Gag
    David Gewanter
"It was just your type of dream,
jumpy, a movie out-take
      where

the masked surgeon drags
his son to the operating
      theatre

and hands him a scalpel
saying, Kid, it's never too late
      to learn...

the guy under the sheet
is beaming, his eyes watery
      with pride,

So nice of you, he murmurs,
My children ignore me-:
      bashful,

the kid knifes him open, blood
blooms on the sheet,
      the pulpy

red of borscht, too red
for real life, it's just a
      borsht-belt

gag...except that
when the director yells
      Cut

You're killing 'em
no one, not even the body
      sitting up

cracks a smile, so the joke
keeps looping the set, a kind
      of intestine...

when comics need new gags
they squeeze their families
      for material,

squeeze till something nasty
pops out-: It isn't
      cinéma vérité,

more like a steamboat
burning its cabin-planks
      for fuel:

Should we call it art
just because real people
      get hurt?"




Revenger Sonnets

    David Gewanter
Achilles, dragging Hector's corpse
round the dusty plains of Troy, grew bored.
      Iliad

I

"A cowboy shoots Iago in the ass;
      in Brooklyn, the audience yells at Lear, Throw
      those rotten girls out!
American know-how
would solve tragedy, no revenger's black

smile here, tooth for a tooth for a tooth gone--
      here, we can calibrate both suffering
      and crime: cash for tears, cash for a chopped-off hand;
our balance-needle trembles toward heaven,

a calculus for love.... Still, there's more lust
      in payback: tongues cut for a word, your child
      split for my mother. The day the Wall fell

my friends sobbed-- One Deutschland and Europe's dead.
      They never bought German, not even a pill.
      And the pill granules-German too? It's just

a slurry of revenge for them, formless...

II

Hitler hugged the Volkswagon-but he also
      called Henry Ford his hero, nailed his photo
      above his desk, got him a medal too.
Corn we eat grows from shit. The man who

invented the electric can-opener
      gives the Aryan Nation millions a year:
      does every opened can kill a Jew? Once,
I sublet my place to a Dresden student

(nice kid), and panicked: would my Nazi books
      upset him? I boxed them up, Auschwitz, Speer,
      Nuremburg...
German shame had become mine:

we'd never square things. --Bothered me all year,
      a stew rattling the lid. My neighbors took
      him to church, gospel ladies clapping time,

the clink-clink as his change hit the plate...."

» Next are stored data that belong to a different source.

import Summits.Ventures.PackingBounds.Energy.FivePointRieszThreeDefs
import HarnessLib

/-!
# `FivePointRieszThree`: the value of the bound `5(4c - F(1,1,1) - a₁) = 1/4 + 3√2 + 2/3√3`

Framing: lottery ticket; floor = certified bounds/negative ranges. Venture `PackingBounds`, cell
`pub-packcert`, energy family E3PT (pub-packcert-energy gen 12; KERNEL-D6 data route).
-/

noncomputable section

namespace Summit.Ventures.PackingBounds.Energy.FivePointRieszThree

set_option maxRecDepth 20000 in
set_option maxHeartbeats 400000000 in
/-- The value of the bound: `5(4c - F(1,1,1) - a₁) = 1/4 + 3√2 + 2/3√3` (the bipyramid's energy over ordered pairs). -/
theorem bound_eqR3 : (5 : ℝ) * ((5 - 1) * c0KR3 - FexpKR3 1 1 1 - a1KR3 * 1) = (((1 : ℝ)/4) + (3 : ℝ) * s2R3 + ((2 : ℝ)/3) * s3R3) := by
  unfold c0KR3 FexpKR3 a1KR3; ring

end Summit.Ventures.PackingBounds.Energy.FivePointRieszThree
import Literature.NumberTheory.ComplexMultiplication.CMLatticeTraceDualIndex
import Literature.NumberTheory.ComplexMultiplication.CMOrderIdealGeneratorsCount
import HarnessLib

/-!
# The Cohen–Macaulay type of an order is bounded by the degree minus one (MARSEGLIA 2024 PROPOSITION 4.9 =
# MAIN THEOREM 1 (3)), via PROPOSITION 3.5 in dimension form `type_𝔭(𝔯) + 1 = dim_{𝔯/𝔭} (𝔭:𝔭)/𝔭(𝔭:𝔭)`

Family `hodge`, lane `lit-hodgefound` (Track 2 foundations library; seat p15, row g27-#5), topic
`Literature/NumberTheory/ComplexMultiplication`, namespaces `Literature.NumberTheory.ComplexMultiplication.NumberRing`
(§1, any domain) and `…CMTypeLattice` (§§2–3: the order `𝔯 = endOrder (M_μ)` of a number field `K` of degree
`#ι = [K:ℚ]`, its trace dual `T = 𝔯ᵗ` with `↑T = traceDual ℤ ℚ ↑1`, the local type
`type_𝔭(𝔯) = dim_{𝔯/𝔭} 𝔯ᵗ/𝔭𝔯ᵗ = finrank (𝔯 ⧸ 𝔭) (↥↑T ⧸ 𝔭 • ⊤)` of `CMOrderCohenMacaulayTypeOne`, the multiplicator ring
`(𝔭:𝔭) = ↑𝔭/↑𝔭`).  THEOREMS ONLY: no definition, no instance, no named fact (net Literature debt `0`).

## Source, VERBATIM

S. Marseglia, *Cohen-Macaulay type of orders, generators and ideal classes*, J. Algebra 658 (2024) 247–276
[Marseglia2024CMType] (arXiv:2206.03758): chunk p0009, "Proposition 3.5. Let `𝔭` be a non-invertible prime of `S`.
Then `type_𝔭(S) + 1 = dim_{S/𝔭} (𝔭:𝔭)/𝔭`"; chunk p0011, "Proposition 4.9. Assume that `dim_Q(K) > 1`. Then the
type of an order in `K` is bounded by `dim_Q(K) − 1`. Moreover, this bound is attained: for any prime `p` of `Z`
the order `T = Z + p𝒪_K` satisfies `type(T) = dim_Q(K) − 1`. Proof. Pick `S` any order in `K`. If `S` is
Gorenstein then `type(S) = 1` by Proposition 3.4. So we assume that `S` is not Gorenstein. By definition, there
exists a prime `𝔭` of `S` such that `type_𝔭(S) = type(S)`. By Proposition 3.3, the prime `𝔭` is not invertible.
Combining Proposition 3.5 and Lemma 4.2 we obtain `type_𝔭(S) = gens_{S_𝔭}((𝔭:𝔭)_𝔭) − 1`. […]
`(𝔭:𝔭) ⊗_S Ŝ_𝔭` is a free `Ẑ_p`-module of rank `≤ dim_Q(K)`. In particular
`gens_{Ŝ_𝔭}((𝔭:𝔭) ⊗_S Ŝ_𝔭) ≤ dim_Q(K)`. We conclude that `type_𝔭(S) ≤ dim_Q(K) − 1`, as required."; and chunk
p0003, Main Theorem 1 (3): "Assume that `dim_Q(K) > 1`. Then the type of an order in `K` is bounded by
`dim_Q(K) − 1`."

## What is formalised

* §1 `NumberRing.mul_div_self_eq_self`: `I·(I:I) = I` (so `𝔭(𝔭:𝔭) = 𝔭`).
* §2 **PROPOSITION 3.5 in dimension form, `CMTypeLattice.finrank_traceDual_quotient_add_one_eq`:
  `type_𝔭(𝔯) + 1 = dim_{𝔯/𝔭} (𝔭:𝔭)/𝔭`** at a non-invertible maximal `𝔭` — with `(𝔭:𝔭)/𝔭 = (𝔭:𝔭)/𝔭(𝔭:𝔭)`
  presented as `↥↑(↑𝔭/↑𝔭) ⧸ 𝔭 • ⊤` (§1), from the cardinality form of `CMLatticeTraceDualIndex` (`#((𝔭:𝔭)/𝔭) =
  #(𝔯/𝔭)^{type_𝔭+1}`) and `#V = #(𝔯/𝔭)^{dim V}`; plumbing
  `natCard_quotient_div_self_comap_coeIdeal_eq_natCard_quotient_smul_top`, `one_lt_natCard_quotient`.
* §3 **PROPOSITION 4.9 / MAIN THEOREM 1 (3), the bound: `finrank_traceDual_quotient_le_card_sub_one`,
  `type_𝔭(𝔯) ≤ [K:ℚ] − 1` for every nonzero prime `𝔭` of `𝔯 = endOrder (M_μ)` when `[K:ℚ] ≥ 2`** — at an
  invertible prime `type_𝔭 = 1` (Prop. 3.3, `CMOrderCohenMacaulayTypeOne`); at a non-invertible one
  `type_𝔭 + 1 = dim (𝔭:𝔭)/𝔭(𝔭:𝔭) = gens_{𝔯_𝔭}((𝔭:𝔭)_𝔭) ≤ [K:ℚ]` (`CMOrderIdealGeneratorsCount.finrank_quotient_smul_top_le_card`,
  replacing the completion argument of the printed proof by the `ℤ`-basis bound of the same quantity).
  NOT formalised: the attainment `type(ℤ + p𝒪_K) = [K:ℚ] − 1` (`TODO`).
-/

noncomputable section

open scoped nonZeroDivisors NumberField
open NumberField Module FractionalIdeal
open Submodule (traceDual)

namespace Literature.NumberTheory.ComplexMultiplication

namespace NumberRing

variable {R : Type*} [CommRing R] [IsDomain R] {K : Type*} [Field K] [Algebra R K] [IsFractionRing R K]

/-- **`I·(I:I) = I`** for every nonzero fractional ideal (`⊆` by definition of the colon, `⊇` as `1 ∈ (I:I)`); in
particular `𝔭(𝔭:𝔭) = 𝔭`, so that `(𝔭:𝔭)/𝔭` IS the `S/𝔭`-space `(𝔭:𝔭)/𝔭(𝔭:𝔭)` of Lemma 4.2.
[cite: Marseglia2024CMType, §4 Prop. 4.9 (proof: «`type_𝔭(S) = gens_{S_𝔭}((𝔭:𝔭)_𝔭) − 1`»), p. 11] -/
theorem mul_div_self_eq_self {I : FractionalIdeal R⁰ K} (hI : I ≠ 0) : I * (I / I) = I := by
  refine le_antisymm ?_ ?_
  · rw [mul_comm]
    exact (le_div_iff_mul_le hI).1 le_rfl
  · conv_lhs => rw [← mul_one I]
    exact mul_le_mul_right ((le_div_iff_mul_le hI).2 (by rw [one_mul])) I

end NumberRing

namespace CMTypeLattice

variable {K : Type} [Field K] [NumberField K]
variable {ι : Type} [Fintype ι] [DecidableEq ι] (μ : Basis ι ℚ K) [Nonempty ι]
variable [IsFractionRing (endOrder (Algebra.leftMulMatrix μ)) K]

/-! ## §2 PROPOSITION 3.5 in dimension form: `type_𝔭(𝔯) + 1 = dim_{𝔯/𝔭} (𝔭:𝔭)/𝔭` -/

omit [Nonempty ι] in
/-- Plumbing: `#((𝔭:𝔭)/𝔭) = #((𝔭:𝔭)/𝔭(𝔭:𝔭))`, the latter as the `𝔯/𝔭`-space `↥(𝔭:𝔭) ⧸ 𝔭 • ⊤` (§1: `𝔭(𝔭:𝔭) = 𝔭`).
[cite: Marseglia2024CMType, §4 Prop. 4.9 (proof), p. 11] -/
theorem natCard_quotient_div_self_comap_coeIdeal_eq_natCard_quotient_smul_top
    (𝔭 : Ideal (endOrder (Algebra.leftMulMatrix μ))) (h0 : 𝔭 ≠ ⊥) :
    Nat.card (↥(((𝔭 : FractionalIdeal (endOrder (Algebra.leftMulMatrix μ))⁰ K) / 𝔭 :
        FractionalIdeal (endOrder (Algebra.leftMulMatrix μ))⁰ K) : Submodule (endOrder (Algebra.leftMulMatrix μ)) K) ⧸
      ((𝔭 : FractionalIdeal (endOrder (Algebra.leftMulMatrix μ))⁰ K) :
          Submodule (endOrder (Algebra.leftMulMatrix μ)) K).comap
        (((𝔭 : FractionalIdeal (endOrder (Algebra.leftMulMatrix μ))⁰ K) / 𝔭 :
          FractionalIdeal (endOrder (Algebra.leftMulMatrix μ))⁰ K) :
            Submodule (endOrder (Algebra.leftMulMatrix μ)) K).subtype) =
      Nat.card (↥(((𝔭 : FractionalIdeal (endOrder (Algebra.leftMulMatrix μ))⁰ K) / 𝔭 :
        FractionalIdeal (endOrder (Algebra.leftMulMatrix μ))⁰ K) : Submodule (endOrder (Algebra.leftMulMatrix μ)) K) ⧸
        (𝔭 • ⊤ : Submodule (endOrder (Algebra.leftMulMatrix μ))
          (((𝔭 : FractionalIdeal (endOrder (Algebra.leftMulMatrix μ))⁰ K) / 𝔭 :
            FractionalIdeal (endOrder (Algebra.leftMulMatrix μ))⁰ K) :
              Submodule (endOrder (Algebra.leftMulMatrix μ)) K))) := by
  have hP0 : (𝔭 : FractionalIdeal (endOrder (Algebra.leftMulMatrix μ))⁰ K) ≠ 0 := coeIdeal_ne_zero.2 h0
  rw [← natCard_quotient_comap_coeIdeal_mul μ 𝔭]
  exact natCard_quotient_comap_congr rfl (congr_arg _ (NumberRing.mul_div_self_eq_self hP0).symm)

omit [IsFractionRing (endOrder (Algebra.leftMulMatrix μ)) K] in
/-- Plumbing: the residue field `𝔯/𝔭` of a nonzero proper ideal has at least two elements.
[cite: Marseglia2024CMType, §2.4 Lemma 2.7 («`S/𝔭` is a finite field»), p. 6] -/
theorem one_lt_natCard_quotient {𝔭 : Ideal (endOrder (Algebra.leftMulMatrix μ))} (h0 : 𝔭 ≠ ⊥) (h1 : 𝔭 ≠ ⊤) :
    1 < Nat.card (endOrder (Algebra.leftMulMatrix μ) ⧸ 𝔭) := by
  haveI := finite_quotient_endOrder (Algebra.leftMulMatrix μ) h0
  haveI : Nontrivial (endOrder (Algebra.leftMulMatrix μ) ⧸ 𝔭) := Ideal.Quotient.nontrivial_iff.2 h1
  exact Finite.one_lt_card

/-- **MARSEGLIA 2024 PROPOSITION 3.5 (dimension form): `type_𝔭(𝔯) + 1 = dim_{𝔯/𝔭} (𝔭:𝔭)/𝔭`** at a non-invertible
maximal ideal `𝔭` of the order `𝔯 = endOrder (M_μ)` — `(𝔭:𝔭)/𝔭 = (𝔭:𝔭)/𝔭(𝔭:𝔭)` as an `𝔯/𝔭`-space; from the
cardinality form `#((𝔭:𝔭)/𝔭) = #(𝔯/𝔭)^{type_𝔭(𝔯)+1}` (`CMLatticeTraceDualIndex`). [cite: Marseglia2024CMType,
§3 Prop. 3.5, p. 9] -/
theorem finrank_traceDual_quotient_add_one_eq {T : FractionalIdeal (endOrder (Algebra.leftMulMatrix μ))⁰ K}
    (hT : (T : Submodule (endOrder (Algebra.leftMulMatrix μ)) K) =
      traceDual ℤ ℚ ((1 : FractionalIdeal (endOrder (Algebra.leftMulMatrix μ))⁰ K) :
        Submodule (endOrder (Algebra.leftMulMatrix μ)) K))
    (𝔭 : Ideal (endOrder (Algebra.leftMulMatrix μ))) [h𝔭 : 𝔭.IsMaximal]
    (h : ¬ IsUnit (𝔭 : FractionalIdeal (endOrder (Algebra.leftMulMatrix μ))⁰ K)) :
    Module.finrank (endOrder (Algebra.leftMulMatrix μ) ⧸ 𝔭)
        ((T : Submodule (endOrder (Algebra.leftMulMatrix μ)) K) ⧸
          (𝔭 • ⊤ : Submodule (endOrder (Algebra.leftMulMatrix μ))
            (T : Submodule (endOrder (Algebra.leftMulMatrix μ)) K))) + 1 =
      Module.finrank (endOrder (Algebra.leftMulMatrix μ) ⧸ 𝔭)
        ((((𝔭 : FractionalIdeal (endOrder (Algebra.leftMulMatrix μ))⁰ K) / 𝔭 :
          FractionalIdeal (endOrder (Algebra.leftMulMatrix μ))⁰ K) : Submodule (endOrder (Algebra.leftMulMatrix μ)) K) ⧸
          (𝔭 • ⊤ : Submodule (endOrder (Algebra.leftMulMatrix μ))
            (((𝔭 : FractionalIdeal (endOrder (Algebra.leftMulMatrix μ))⁰ K) / 𝔭 :
              FractionalIdeal (endOrder (Algebra.leftMulMatrix μ))⁰ K) :
                Submodule (endOrder (Algebra.leftMulMatrix μ)) K))) := by
  have h0 : 𝔭 ≠ ⊥ := Ring.ne_bot_of_isMaximal_of_not_isField h𝔭 EndOrder.not_isField
  have key := natCard_quotient_div_self_comap_coeIdeal_eq_pow μ hT 𝔭 h
  rw [natCard_quotient_div_self_comap_coeIdeal_eq_natCard_quotient_smul_top μ 𝔭 h0] at key
  letI : Field (endOrder (Algebra.leftMulMatrix μ) ⧸ 𝔭) := Ideal.Quotient.field 𝔭
  haveI := CMTypeLattice.isNoetherianRing_endOrder (Algebra.leftMulMatrix μ)
  haveI := NumberRing.finite_quotient_smul_top (K := K) 𝔭
    (fg_of_isNoetherianRing le_rfl (((𝔭 : FractionalIdeal (endOrder (Algebra.leftMulMatrix μ))⁰ K) / 𝔭 :
      FractionalIdeal (endOrder (Algebra.leftMulMatrix μ))⁰ K)) :
      ((((𝔭 : FractionalIdeal (endOrder (Algebra.leftMulMatrix μ))⁰ K) / 𝔭 :
        FractionalIdeal (endOrder (Algebra.leftMulMatrix μ))⁰ K) :
          Submodule (endOrder (Algebra.leftMulMatrix μ)) K)).FG)
  rw [Module.natCard_eq_pow_finrank (K := endOrder (Algebra.leftMulMatrix μ) ⧸ 𝔭)] at key
  exact (Nat.pow_right_injective (one_lt_natCard_quotient μ h0 h𝔭.ne_top) key).symm

/-! ## §3 PROPOSITION 4.9 / MAIN THEOREM 1 (3): `type_𝔭(𝔯) ≤ [K:ℚ] − 1` -/

/-- **MARSEGLIA 2024 PROPOSITION 4.9 (= MAIN THEOREM 1 (3)), the bound: the local Cohen–Macaulay type of an order
of a number field of degree `[K:ℚ] = #ι ≥ 2` is at most `[K:ℚ] − 1` at every nonzero prime** (`= 1` at an
invertible prime, Prop. 3.3; at a non-invertible prime `type_𝔭 + 1 = dim (𝔭:𝔭)/𝔭(𝔭:𝔭) = gens_{𝔯_𝔭}((𝔭:𝔭)_𝔭)
≤ [K:ℚ]`). `TODO`: the attainment by `ℤ + p𝒪_K`. [cite: Marseglia2024CMType, §4 Prop. 4.9, p. 11; §1 Main
Theorem 1 (3), p. 3] -/
theorem finrank_traceDual_quotient_le_card_sub_one {T : FractionalIdeal (endOrder (Algebra.leftMulMatrix μ))⁰ K}
    (hT : (T : Submodule (endOrder (Algebra.leftMulMatrix μ)) K) =
      traceDual ℤ ℚ ((1 : FractionalIdeal (endOrder (Algebra.leftMulMatrix μ))⁰ K) :
        Submodule (endOrder (Algebra.leftMulMatrix μ)) K))
    (h2 : 2 ≤ Fintype.card ι) {𝔭 : Ideal (endOrder (Algebra.leftMulMatrix μ))} [h𝔭 : 𝔭.IsPrime] (h0 : 𝔭 ≠ ⊥) :
    Module.finrank (endOrder (Algebra.leftMulMatrix μ) ⧸ 𝔭)
        ((T : Submodule (endOrder (Algebra.leftMulMatrix μ)) K) ⧸
          (𝔭 • ⊤ : Submodule (endOrder (Algebra.leftMulMatrix μ))
            (T : Submodule (endOrder (Algebra.leftMulMatrix μ)) K))) ≤ Fintype.card ι - 1 := by
  haveI := isMaximal_of_isPrime_endOrder (Algebra.leftMulMatrix μ) h𝔭 h0
  by_cases hu : IsUnit (𝔭 : FractionalIdeal (endOrder (Algebra.leftMulMatrix μ))⁰ K)
  · rw [finrank_traceDual_quotient_eq_one_of_isUnit_coeIdeal μ hT h0 hu]
    omega
  · have hP0 : (𝔭 : FractionalIdeal (endOrder (Algebra.leftMulMatrix μ))⁰ K) ≠ 0 := coeIdeal_ne_zero.2 h0
    have hM0 : ((𝔭 : FractionalIdeal (endOrder (Algebra.leftMulMatrix μ))⁰ K) / 𝔭 :
        FractionalIdeal (endOrder (Algebra.leftMulMatrix μ))⁰ K) ≠ 0 := by
      intro hz
      have h1 : (1 : FractionalIdeal (endOrder (Algebra.leftMulMatrix μ))⁰ K) ≤
          ((𝔭 : FractionalIdeal (endOrder (Algebra.leftMulMatrix μ))⁰ K) / 𝔭 :
            FractionalIdeal (endOrder (Algebra.leftMulMatrix μ))⁰ K) :=
        (le_div_iff_mul_le hP0).2 (by rw [one_mul])
      rw [hz] at h1
      exact one_ne_zero (le_antisymm h1 (by rw [← coeIdeal_bot]; exact coeIdeal_le_one))
    have h := finrank_traceDual_quotient_add_one_eq μ hT 𝔭 hu
    have hle := finrank_quotient_smul_top_le_card μ hM0 (𝔭 := 𝔭) h0
    omega

end CMTypeLattice

end Literature.NumberTheory.ComplexMultiplication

David Gewanter's first book of poems, "In the Belly" (Chicago, 1997), won the John Zacharis Award from "Ploughshares". His new volume, "The Sleep of Reason", also from Chicago, is due out in 2003, as is "The Collected Poems of Robert Lowell" (FSG) which he is editing with Frank Bidart. He was a Witter Bynner Fellow at the Library of Congress, and teaches at Georgetown.